Adipose tissue undergoes constant proliferation (triglyceride synthesis, lipogenesis) and regression
(triglyceride hydrolysis, lipolysis). Fat metabolism is regulated by neurotransmitters produced by
sympathetic nerve fibres, and by hormones. Insulin and prostaglandin E1 inhibit the release of fatty
acids from fat cells by blocking adenylate cyclase cAMPreceptors on the plasmalemma (lipogenesis).
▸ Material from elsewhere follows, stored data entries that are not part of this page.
import Summits.Ventures.DiscreteObjects.Hadamard.ConferenceGraph333GroupCensus
import Summits.Ventures.DiscreteObjects.Hadamard.ConferenceGraph333OrderCensusA
import Summits.Ventures.DiscreteObjects.Hadamard.ConferenceGraph333OrderCensusB
import Summits.Ventures.DiscreteObjects.Hadamard.ConferenceGraph333OrderCensusC
import Summits.Ventures.DiscreteObjects.Hadamard.ConferenceGraph333GroupOrbits

/-!
# Orders of automorphisms of srg(333,166,82,83): the census in `orderOf` form (kernel summary, gen 29)

Framing: lottery ticket; floor = certified bounds/negative ranges.  Cell pub-namedobj (venture DiscreteObjects),
target (H) = `H(668)`, hadamard gen 29.  One-stop statements of the element-order census of `srg(333,166,82,83)` ⇔ symmetric
`C(334)` (gens 28–29), for an adjacency-preserving permutation `σ`:
* **`aut_prime_dvd_orderOf`** — every prime divisor of `orderOf σ` lies in `{2, 3, 5, 7, 11, 13, 23, 37, 41, 83}`;
* **`aut_orderOf_not_dvd`** — `m ∤ orderOf σ` for every
  `m ∈ {17, 49, 69, 85, 91, 92, 98, 99, 100, 110, 111, 112, 115, 117, 119, 121, 123, 125, 128, 135, 138, 143, 147, 150, 154, 156, 160, 161, 162, 164, 165, 169, 185, 249}`
  (each from the corresponding `no_aut_order_m` applied to `σ ^ (orderOf σ / m)`, which has order exactly `m`);
* **`aut_orderOf_odd_fixed`** — if `37 ∤ orderOf σ` then `#Fix σ` is odd (restated with `orderOf`).
Script level (exact, code/order_census_g29.py): together with the windows these leave the 71 admissible orders listed in
`ConferenceGraph333OrderCensusA` (maximum `166`); `126, 140, 144` are excluded there but not yet in the kernel.
Structure of a HYPOTHETICAL object; ours (PROVISIONAL).  No `sorry`, no new definitions.
-/

namespace Summit.Ventures.DiscreteObjects.Hadamard

open Finset

section ordersummary
variable {V : Type*} [Fintype V] [DecidableEq V]

omit [DecidableEq V] in
/-- the power `σ ^ (orderOf σ / m)` has order exactly `m` (`m ∣ orderOf σ`): its `m`-th power is `1` and no smaller positive power is. -/
theorem pow_orderOf_div_facts (σ : Equiv.Perm V) {m : ℕ} (hdvd : m ∣ orderOf σ) :
    (σ ^ (orderOf σ / m)) ^ m = 1 ∧ ∀ j, 0 < j → j < m → (σ ^ (orderOf σ / m)) ^ j ≠ 1 := by
  have hτ : orderOf (σ ^ (orderOf σ / m)) = m := orderOf_pow_orderOf_div (orderOf_pos σ).ne' hdvd
  have h1 := pow_orderOf_eq_one (σ ^ (orderOf σ / m))
  rw [hτ] at h1
  exact ⟨h1, fun j hj hjm => pow_ne_one_of_lt_orderOf hj.ne' (by rw [hτ]; exact hjm)⟩

/-- **Prime divisors of the order of an automorphism.** -/
theorem aut_prime_dvd_orderOf (hV : Fintype.card V = 333) (A : Matrix V V ℤ)
    (h01 : ∀ x y, A x y = 0 ∨ A x y = 1) (hsymm : ∀ x y, A y x = A x y) (hdiag : ∀ x, A x x = 0)
    (hk : ∀ x, ∑ y, A x y = 166) (hsrg : ∀ x y, ∑ z, A x z * A z y = 83 * (1 + (if x = y then 1 else 0)) - A x y)
    (σ : Equiv.Perm V) (hA : ∀ x y, A (σ x) (σ y) = A x y) {p : ℕ} (hp : p.Prime) (hdvd : p ∣ orderOf σ) :
    p = 2 ∨ p = 3 ∨ p = 5 ∨ p = 7 ∨ p = 11 ∨ p = 13 ∨ p = 23 ∨ p = 37 ∨ p = 41 ∨ p = 83 := by
  have hAk := adj_pow_invariant A σ hA
  obtain ⟨h1, hne⟩ := pow_orderOf_div_facts σ hdvd
  have hne1 : σ ^ (orderOf σ / p) ≠ 1 := by
    have := hne 1 one_pos hp.one_lt
    rwa [pow_one] at this
  exact aut_prime_spectrum_refined hV A h01 hsymm hdiag hk hsrg hp _ h1 hne1 (hAk _)

/-- **Odd fixed points, `orderOf` form.** -/
theorem aut_orderOf_odd_fixed (hV : Fintype.card V = 333) (A : Matrix V V ℤ)
    (h01 : ∀ x y, A x y = 0 ∨ A x y = 1) (hsymm : ∀ x y, A y x = A x y) (hdiag : ∀ x, A x x = 0)
    (hk : ∀ x, ∑ y, A x y = 166) (hsrg : ∀ x y, ∑ z, A x z * A z y = 83 * (1 + (if x = y then 1 else 0)) - A x y)
    (σ : Equiv.Perm V) (hA : ∀ x y, A (σ x) (σ y) = A x y) (h37 : ¬ 37 ∣ orderOf σ) :
    (univ.filter fun x => σ x = x).card % 2 = 1 :=
  (aut_card_fixed_odd hV A h01 hsymm hdiag hk hsrg σ (pow_orderOf_eq_one σ) h37 hA).2

/-- **Excluded divisors of `orderOf σ`.** -/
theorem aut_orderOf_not_dvd (hV : Fintype.card V = 333) (A : Matrix V V ℤ)
    (h01 : ∀ x y, A x y = 0 ∨ A x y = 1) (hsymm : ∀ x y, A y x = A x y) (hdiag : ∀ x, A x x = 0)
    (hk : ∀ x, ∑ y, A x y = 166) (hsrg : ∀ x y, ∑ z, A x z * A z y = 83 * (1 + (if x = y then 1 else 0)) - A x y)
    (σ : Equiv.Perm V) (hA : ∀ x y, A (σ x) (σ y) = A x y) {m : ℕ}
    (hm : m ∈ ({17, 49, 69, 85, 91, 92, 98, 99, 100, 110, 111, 112, 115, 117, 119, 121, 123, 125, 128, 135, 138, 143, 147, 150, 154, 156, 160, 161, 162, 164, 165, 169, 185, 249} : Finset ℕ)) : ¬ m ∣ orderOf σ := by
  intro hdvd
  have hAk := adj_pow_invariant A σ hA
  obtain ⟨h1, hne⟩ := pow_orderOf_div_facts σ hdvd
  simp only [Finset.mem_insert, Finset.mem_singleton] at hm
  rcases hm with rfl | rfl | rfl | rfl | rfl | rfl | rfl | rfl | rfl | rfl | rfl | rfl | rfl | rfl | rfl | rfl | rfl | rfl | rfl | rfl | rfl | rfl | rfl | rfl | rfl | rfl | rfl | rfl | rfl | rfl | rfl | rfl | rfl | rfl
  · exact no_aut_order_17 hV A h01 hsymm hdiag hk hsrg (σ ^ (orderOf σ / 17)) h1 (by
      have := hne 1 one_pos (by norm_num); rwa [pow_one] at this) (hAk _)
  · exact no_aut_order_49 hV A h01 hsymm hdiag hk hsrg (σ ^ (orderOf σ / 49)) h1 (hne 7 (by norm_num) (by norm_num)) (hAk _)
  · exact no_aut_order_69 hV A h01 hsymm hdiag hk hsrg (σ ^ (orderOf σ / 69)) h1 (hne 3 (by norm_num) (by norm_num)) (hne 23 (by norm_num) (by norm_num)) (hAk _)
  · exact no_aut_order_85 hV A h01 hsymm hdiag hk hsrg (σ ^ (orderOf σ / 85)) (by norm_num [h1] : (σ ^ (orderOf σ / 85)) ^ (5 * 17) = 1)
      (hne 5 (by norm_num) (by norm_num)) (hne 17 (by norm_num) (by norm_num)) (hAk _)
  · exact no_aut_order_91 hV A h01 hsymm hdiag hk hsrg (σ ^ (orderOf σ / 91)) (by norm_num [h1] : (σ ^ (orderOf σ / 91)) ^ (7 * 13) = 1)
      (hne 7 (by norm_num) (by norm_num)) (hne 13 (by norm_num) (by norm_num)) (hAk _)
  · exact no_aut_order_92 hV A h01 hsymm hdiag hk hsrg (σ ^ (orderOf σ / 92)) h1 (hne 46 (by norm_num) (by norm_num)) (hne 4 (by norm_num) (by norm_num)) (hAk _)
  · exact no_aut_order_98 hV A h01 hsymm hdiag hk hsrg (σ ^ (orderOf σ / 98)) h1 (hne 49 (by norm_num) (by norm_num)) (hne 14 (by norm_num) (by norm_num)) (hAk _)
  · exact no_aut_order_99 hV A h01 hsymm hdiag hk hsrg (σ ^ (orderOf σ / 99)) h1 (hne 9 (by norm_num) (by norm_num)) (hne 33 (by norm_num) (by norm_num)) (hAk _)
  · exact no_aut_order_100 hV A h01 hsymm hdiag hk hsrg (σ ^ (orderOf σ / 100)) h1 (hne 50 (by norm_num) (by norm_num)) (hne 20 (by norm_num) (by norm_num)) (hAk _)
  · exact no_aut_order_110 hV A h01 hsymm hdiag hk hsrg (σ ^ (orderOf σ / 110)) h1 (hne 55 (by norm_num) (by norm_num)) (hne 22 (by norm_num) (by norm_num)) (hne 10 (by norm_num) (by norm_num)) (hAk _)
  · exact no_aut_order_111 hV A h01 hsymm hdiag hk hsrg (σ ^ (orderOf σ / 111)) (by norm_num [h1] : (σ ^ (orderOf σ / 111)) ^ (3 * 37) = 1)
      (hne 3 (by norm_num) (by norm_num)) (hne 37 (by norm_num) (by norm_num)) (hAk _)
  · exact no_aut_order_112 hV A h01 hsymm hdiag hk hsrg (σ ^ (orderOf σ / 112)) h1 (hne 56 (by norm_num) (by norm_num)) (hne 16 (by norm_num) (by norm_num)) (hAk _)
  · exact no_aut_order_115 hV A h01 hsymm hdiag hk hsrg (σ ^ (orderOf σ / 115)) (by norm_num [h1] : (σ ^ (orderOf σ / 115)) ^ (5 * 23) = 1)
      (hne 5 (by norm_num) (by norm_num)) (hne 23 (by norm_num) (by norm_num)) (hAk _)
  · exact no_aut_order_117 hV A h01 hsymm hdiag hk hsrg (σ ^ (orderOf σ / 117)) h1 (hne 39 (by norm_num) (by norm_num)) (hne 9 (by norm_num) (by norm_num)) (hAk _)
  · exact no_aut_order_119 hV A h01 hsymm hdiag hk hsrg (σ ^ (orderOf σ / 119)) (by norm_num [h1] : (σ ^ (orderOf σ / 119)) ^ (7 * 17) = 1)
      (hne 7 (by norm_num) (by norm_num)) (hne 17 (by norm_num) (by norm_num)) (hAk _)
  · exact no_aut_order_121 hV A h01 hsymm hdiag hk hsrg (σ ^ (orderOf σ / 121)) h1 (hne 11 (by norm_num) (by norm_num)) (hAk _)
  · exact no_aut_order_123 hV A h01 hsymm hdiag hk hsrg (σ ^ (orderOf σ / 123)) (by norm_num [h1] : (σ ^ (orderOf σ / 123)) ^ (3 * 41) = 1)
      (hne 3 (by norm_num) (by norm_num)) (hne 41 (by norm_num) (by norm_num)) (hAk _)
  · exact no_aut_order_125 hV A h01 hsymm hdiag hk hsrg (σ ^ (orderOf σ / 125)) h1 (hne 25 (by norm_num) (by norm_num)) (hAk _)
  · exact no_aut_order_128 hV A h01 hsymm hdiag hk hsrg (σ ^ (orderOf σ / 128)) h1 (hne 64 (by norm_num) (by norm_num)) (hAk _)
  · exact no_aut_order_135 hV A h01 hsymm hdiag hk hsrg (σ ^ (orderOf σ / 135)) h1 (hne 45 (by norm_num) (by norm_num)) (hne 27 (by norm_num) (by norm_num)) (hAk _)
  · exact no_aut_order_138 hV A h01 hsymm hdiag hk hsrg (σ ^ (orderOf σ / 138)) h1 (hne 69 (by norm_num) (by norm_num)) (hne 46 (by norm_num) (by norm_num)) (hne 6 (by norm_num) (by norm_num)) (hAk _)
  · exact no_aut_order_143 hV A h01 hsymm hdiag hk hsrg (σ ^ (orderOf σ / 143)) (by norm_num [h1] : (σ ^ (orderOf σ / 143)) ^ (11 * 13) = 1)
      (hne 11 (by norm_num) (by norm_num)) (hne 13 (by norm_num) (by norm_num)) (hAk _)
  · exact no_aut_order_147 hV A h01 hsymm hdiag hk hsrg (σ ^ (orderOf σ / 147)) h1 (hne 49 (by norm_num) (by norm_num)) (hne 21 (by norm_num) (by norm_num)) (hAk _)
  · exact no_aut_order_150 hV A h01 hsymm hdiag hk hsrg (σ ^ (orderOf σ / 150)) h1 (hne 75 (by norm_num) (by norm_num)) (hne 50 (by norm_num) (by norm_num)) (hne 30 (by norm_num) (by norm_num)) (hAk _)
  · exact no_aut_order_154 hV A h01 hsymm hdiag hk hsrg (σ ^ (orderOf σ / 154)) h1 (hne 77 (by norm_num) (by norm_num)) (hne 22 (by norm_num) (by norm_num)) (hne 14 (by norm_num) (by norm_num)) (hAk _)
  · exact no_aut_order_156 hV A h01 hsymm hdiag hk hsrg (σ ^ (orderOf σ / 156)) h1 (hne 78 (by norm_num) (by norm_num)) (hne 52 (by norm_num) (by norm_num)) (hne 12 (by norm_num) (by norm_num)) (hAk _)
  · exact no_aut_order_160 hV A h01 hsymm hdiag hk hsrg (σ ^ (orderOf σ / 160)) h1 (hne 80 (by norm_num) (by norm_num)) (hne 32 (by norm_num) (by norm_num)) (hAk _)
  · exact no_aut_order_161 hV A h01 hsymm hdiag hk hsrg (σ ^ (orderOf σ / 161)) h1 (hne 23 (by norm_num) (by norm_num)) (hne 7 (by norm_num) (by norm_num)) (hAk _)
  · exact no_aut_order_162 hV A h01 hsymm hdiag hk hsrg (σ ^ (orderOf σ / 162)) h1 (hne 81 (by norm_num) (by norm_num)) (hne 54 (by norm_num) (by norm_num)) (hAk _)
  · exact no_aut_order_164 hV A h01 hsymm hdiag hk hsrg (σ ^ (orderOf σ / 164)) h1 (hne 82 (by norm_num) (by norm_num)) (hne 4 (by norm_num) (by norm_num)) (hAk _)
  · exact no_aut_order_165 hV A h01 hsymm hdiag hk hsrg (σ ^ (orderOf σ / 165)) h1 (hne 55 (by norm_num) (by norm_num)) (hne 33 (by norm_num) (by norm_num)) (hne 15 (by norm_num) (by norm_num)) (hAk _)
  · exact no_aut_order_169 hV A h01 hsymm hdiag hk hsrg (σ ^ (orderOf σ / 169)) h1 (hne 13 (by norm_num) (by norm_num)) (hAk _)
  · exact no_aut_order_185 hV A h01 hsymm hdiag hk hsrg (σ ^ (orderOf σ / 185)) (by norm_num [h1] : (σ ^ (orderOf σ / 185)) ^ (5 * 37) = 1)
      (hne 5 (by norm_num) (by norm_num)) (hne 37 (by norm_num) (by norm_num)) (hAk _)
  · exact no_aut_order_249 hV A h01 hsymm hdiag hk hsrg (σ ^ (orderOf σ / 249)) (by norm_num [h1] : (σ ^ (orderOf σ / 249)) ^ (3 * 83) = 1)
      (hne 3 (by norm_num) (by norm_num)) (hne 83 (by norm_num) (by norm_num)) (hAk _)

end ordersummary

end Summit.Ventures.DiscreteObjects.Hadamard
Deposition of mucopolysaccharides can give rise to large vesicular, honeycomb-like fat cells (serous
fat). During embryonic development, adipose tissue serves as a placeholder for subsequently
developing tissues.
adipose tissue can be divided into:
o Pluri- or multilocular adipose tissue (brown fat) – (textus adiposus fuscus) the cytoplasm of
adipocytes contains numerous fat droplets of varying size. This type of adipose tissue develops
from strands of cells containing large numbers of mitochondria with abundant cytochrome
(hence ‘brown’ fat). The individual adipocytes are smaller (15–25 μm) than in white adipose
tissue. Found in birds, hibernating animals and rodents (e.g. in the pectoral girdle). It also
constitutes 5% of the body mass of newborn mammals. The primary functions of brown fat are
to generate heat and provide a source of energy.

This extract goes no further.